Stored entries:
━━━━━━━━━━━━━━━━━━━━━━━━━━━━━━
import Literature.AnabelianGeometry.EtaleTheta.Discharge.Sec5OfConnectedTemperoid

/-!
# [EtTh] Prop. 5.2 (ii) — "the §1 actions ARE the bi-Kummer actions" — as a characterisation, and for the GENUINE §5 data over `B^temp(Π^tp_X)⁰` (p.324 / PDF p.98; kurims-ms p.89)

Mochizuki, *The étale theta function and its Frobenioid-theoretic manifestations*, Publ. RIMS **45** (2009), Prop. 5.2 (ii)
p.324 (PDF p.98) [kurims-ms p.89]: "The group actions of Proposition 1.1, (ii); Lemma 1.2, arising from '`s_{l·N}`', '`τ_{l·N}`',
respectively, are precisely the actions determined by the bi-Kummer `l·N`-th root [cf. Proposition 4.3, (i)] arising from the
`l·N`-th root of (i)."  Printed proof (p.324 / kurims-ms p.90): "These assertions follow immediately from the definitions."
[cite: MochizukiEtTh2009, Prop 5.2 (ii) p.324 (PDF p.98)]
abc-iut cell, block C / wave W6 (cone provers), seat abc-iut-w6-d086, cone row `EtTh:Prop5.2(ii)` (plan/W6-TRANCHE-2.tsv; kernel DAG
alias `N_EtTh_Prop5_2_ii`).  PROOF-ONLY companion of abc-iut-L2-t4's FROZEN trunk `FrobenioidThetaBiKummer.lean` (p406884) and of the
W3-L2-01 genuine-data files (`FrobenioidThetaOfBiKummerData.lean`, `Discharge/Sec5OfConnectedTemperoid.lean`): no `def`, no new
`Prop`, nothing landed is edited or restated; every input is a constructor argument of the data or a theorem cited BY NAME.

WHAT THE TREE HAD.  The node's decl `FrobenioidThetaBiKummer.ThetaPairActionsAgree 𝔉 actS actT` takes the two §1 actions —
rendered as homomorphisms `H_{B_N} → Aut_C(B_N)` — as PARAMETERS (its docstring: `TODO-merge(abc-iut-L2-t1)`; abc-iut-L2-t1's
`ThetaSetting.LineBundleData` / `Prop11ii` / `Lem12` (`ThetaTrivializations.lean`) carry the §1 actions over the ABSTRACT automorphism
groups `AutV`, `AutVdd` of an interface — formal schemes have no carrier, plan/FOUNDATIONS.md row 14 — with no map to `Aut_C(B_N)`;
no Frobenioid incarnation of the §1 actions exists in the tree) and says `actS = s^⊓-gp_N|_{H_{B_N}} ∧ actT = s^⊔-gp_N`.  Kernel
facts before this file: universal closure REFUTED and the tautological instance `(s^⊓-gp_N|_H, s^⊔-gp_N)` PROVED (abc-iut-w6-d043,
`Discharge/Sec5BiKummerSchemaVerdicts.lean`: `not_forall_thetaPairActionsAgree`, `thetaPairActionsAgree_self`); the ABSTRACT instance
form at the printed hypotheses (abc-iut-f-126, `Discharge/Sec5Prop52InstanceForms.lean`, p432149 — cited, not imported: accepted but
unbuilt at filing time): over epimorphisms `s^⊓_N`, `s^⊔_N`
satisfying the p.331 defining relations, `ThetaPairActionsAgree 𝔉 actS actT` ⟺ the supplied actions satisfy the SAME two relations
(`FrobenioidThetaBiKummer.thetaPairActionsAgree_iff_definingRelations`, by the uniqueness clause of Prop. 4.3 (i)).  At the genuine
data `s^⊓-gp_N`, `s^⊔-gp_N` ARE "the actions determined by the bi-Kummer root [Prop. 4.3 (i)]": the UNIQUE lifts of p.331
(`ThetaFrobenioid.ofRootData` via `liftAlong`), whose defining relations are THEOREMS (`sgpCapSpec_ofConnectedTemperoidData`,
`sgpCupSpec_ofConnectedTemperoidData`), in a totally epimorphic category ([FrdI] Thm. 5.2 for the model Frobenioid, `epi_of_model`).

WHAT IS PROVED HERE — the characterisation INSTANTIATED at the genuine named instances, where all its hypotheses are theorems, plus
three small abstract complements.  Reading (print's proof: "follows immediately from the definitions" = UNIQUENESS):
in §1 both actions are DEFINED by compatibility with the morphism determined by the section — Prop. 1.1 (ii) "a unique action of
`Π^tp_X` on `L_N ⊗ O_{J_N}` … compatible with the morphism `Z_N → V(L_N ⊗ O_{J_N})` determined by `s_N`" (p.241 / kurims-ms p.14);
Lem. 1.2 "actions of `Π^tp_Y` (respectively, `Π^tp_Ÿ`) on `Ÿ_N`, `V(L̈_N)` which preserve `τ_N`" (p.245 / kurims-ms p.18) — and in the
Frobenioid `C` of §5, where the pull-backs of `s_{l·N}`, `τ_{l·N}` "may be interpreted as morphisms `V(O_{Z̈_{l·N}}) → V(L̈_{l·N}|_{Z̈_{l·N}})`
— i.e., as morphisms between objects of `C`" (p.324 / kurims-ms p.89), namely `s^⊓_N, s^⊔_N : A_N → B_N`, an automorphism `β` of `B_N`
over `h ∈ H_{B_N}` is compatible with the morphism `s` determined by the section iff `s ≫ β = s^trv_N(h′) ≫ s` (`s^trv_N(h′)` the
automorphism of the trivial bundle `A_N` over the same base automorphism, p.331) — the "defining relations" below.
* abstract complements (any §5 datum): `ThetaFrobenioid.eq_sgpCap_of_comp_eq` — the FULL-GROUP form for the Prop. 1.1 (ii) action,
  which "factors through `Π^tp_X/Π^tp_{Z_N} = Gal(Z_N/X)`" (here `Aut_D(B_N^bs)`, Def. 4.1 (ii)): any `a : Aut_D(B_N^bs) → Aut_C(B_N)`
  compatible with `s^⊓_N` IS `s^⊓-gp_N` (epi `s^⊓_N` + `SgpCapSpec`); `thetaPairActionsAgree_iff_definingRelations_of_totallyEpi`
  (the characterisation with total epimorphicity of `C` as the hypothesis, [FrdI] Def. 1.3 — the shape `epi_of_model` / `hepi`
  supply; abc-iut-f-126's `Epi`-instance form is the abstract statement of record) and `Facts.thetaPairActionsAgree_iff_definingRelations`
  (the same over abc-iut-L2-t4's bundle `Facts` of §5 named inputs, whose fields `sgpCapSpec`, `sgpCupSpec`, `epi_sCap`, `epi_sCup`
  are exactly the hypotheses);
* `ThetaFrobenioid.thetaPairActionsAgree_ofBiKummerData_iff` / `…_of_definingRelations` — the characterisation for the ASSEMBLED §5
  data `ofBiKummerData` over any bi-Kummer setting, UNCONDITIONAL: total epimorphicity = [FrdI] Thm. 5.2 for the model Frobenioid
  (`epi_of_model` from `ModelFrobenioid.Hypotheses`), defining relations = abc-iut-L2-t4's `sgpCapSpec_ofBiKummerData` /
  `sgpCupSpec_ofBiKummerData`;
* `ThetaFrobenioid.thetaPairActionsAgree_ofConnectedTemperoidData_iff` / `…_of_definingRelations` / `eq_sgpCap_ofConnectedTemperoidData_of_comp_eq`
  — **Prop. 5.2 (ii) for the §5 data over the GENUINE connected base `B^temp(Π^tp_X)⁰`** (`ofConnectedTemperoidData`;
  `s^trv_N = strvOfBiKummerData h R` constructed, `(s^⊓_N, s^⊔_N) = (R.pair.num, R.pair.den)`): the node's decl holds for EXACTLY
  the parameter pairs compatible with `s^⊓_N`, `s^⊔_N`; no named fact, no GAP-LEDGER row, no binder beyond the data's own
  constructor arguments.
WHAT IS NOT PROVED (honest): the tree has no Frobenioid incarnation `actS`, `actT` of abc-iut-L2-t1's `LineBundleData` actions; this
file reduces Prop. 5.2 (ii) for ANY such incarnation to the two displayed compatibility equations — the §1 DEFINING properties read
in `C` — and does not construct the incarnation (L2 MERGE-PLAN row 5 / W3-L2-01).
HONEST FRAMING: kernel-checked consequences of abc-iut-L2-t4's typed statements for data so constructed; nothing of [EtTh] is asserted
unconditionally; a FACT row is an assumption label, not an endorsement; nothing here bears on [IUTchIII] Cor. 3.12 and no side is taken;
typed ≠ proved.
-/

noncomputable section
━━━━━━━━━━━━━━━━━━━━━━━━━━━━━━
• WHAT THE EXERCISE ASKS: The answer must consist of each line from the data that includes the string "nothing".

• EXERCISE OUTPUT:
`Prop`, nothing landed is edited or restated; every input is a constructor argument of the data or a theorem cited BY NAME.
HONEST FRAMING: kernel-checked consequences of abc-iut-L2-t4's typed statements for data so constructed; nothing of [EtTh] is asserted
unconditionally; a FACT row is an assumption label, not an endorsement; nothing here bears on [IUTchIII] Cor. 3.12 and no side is taken;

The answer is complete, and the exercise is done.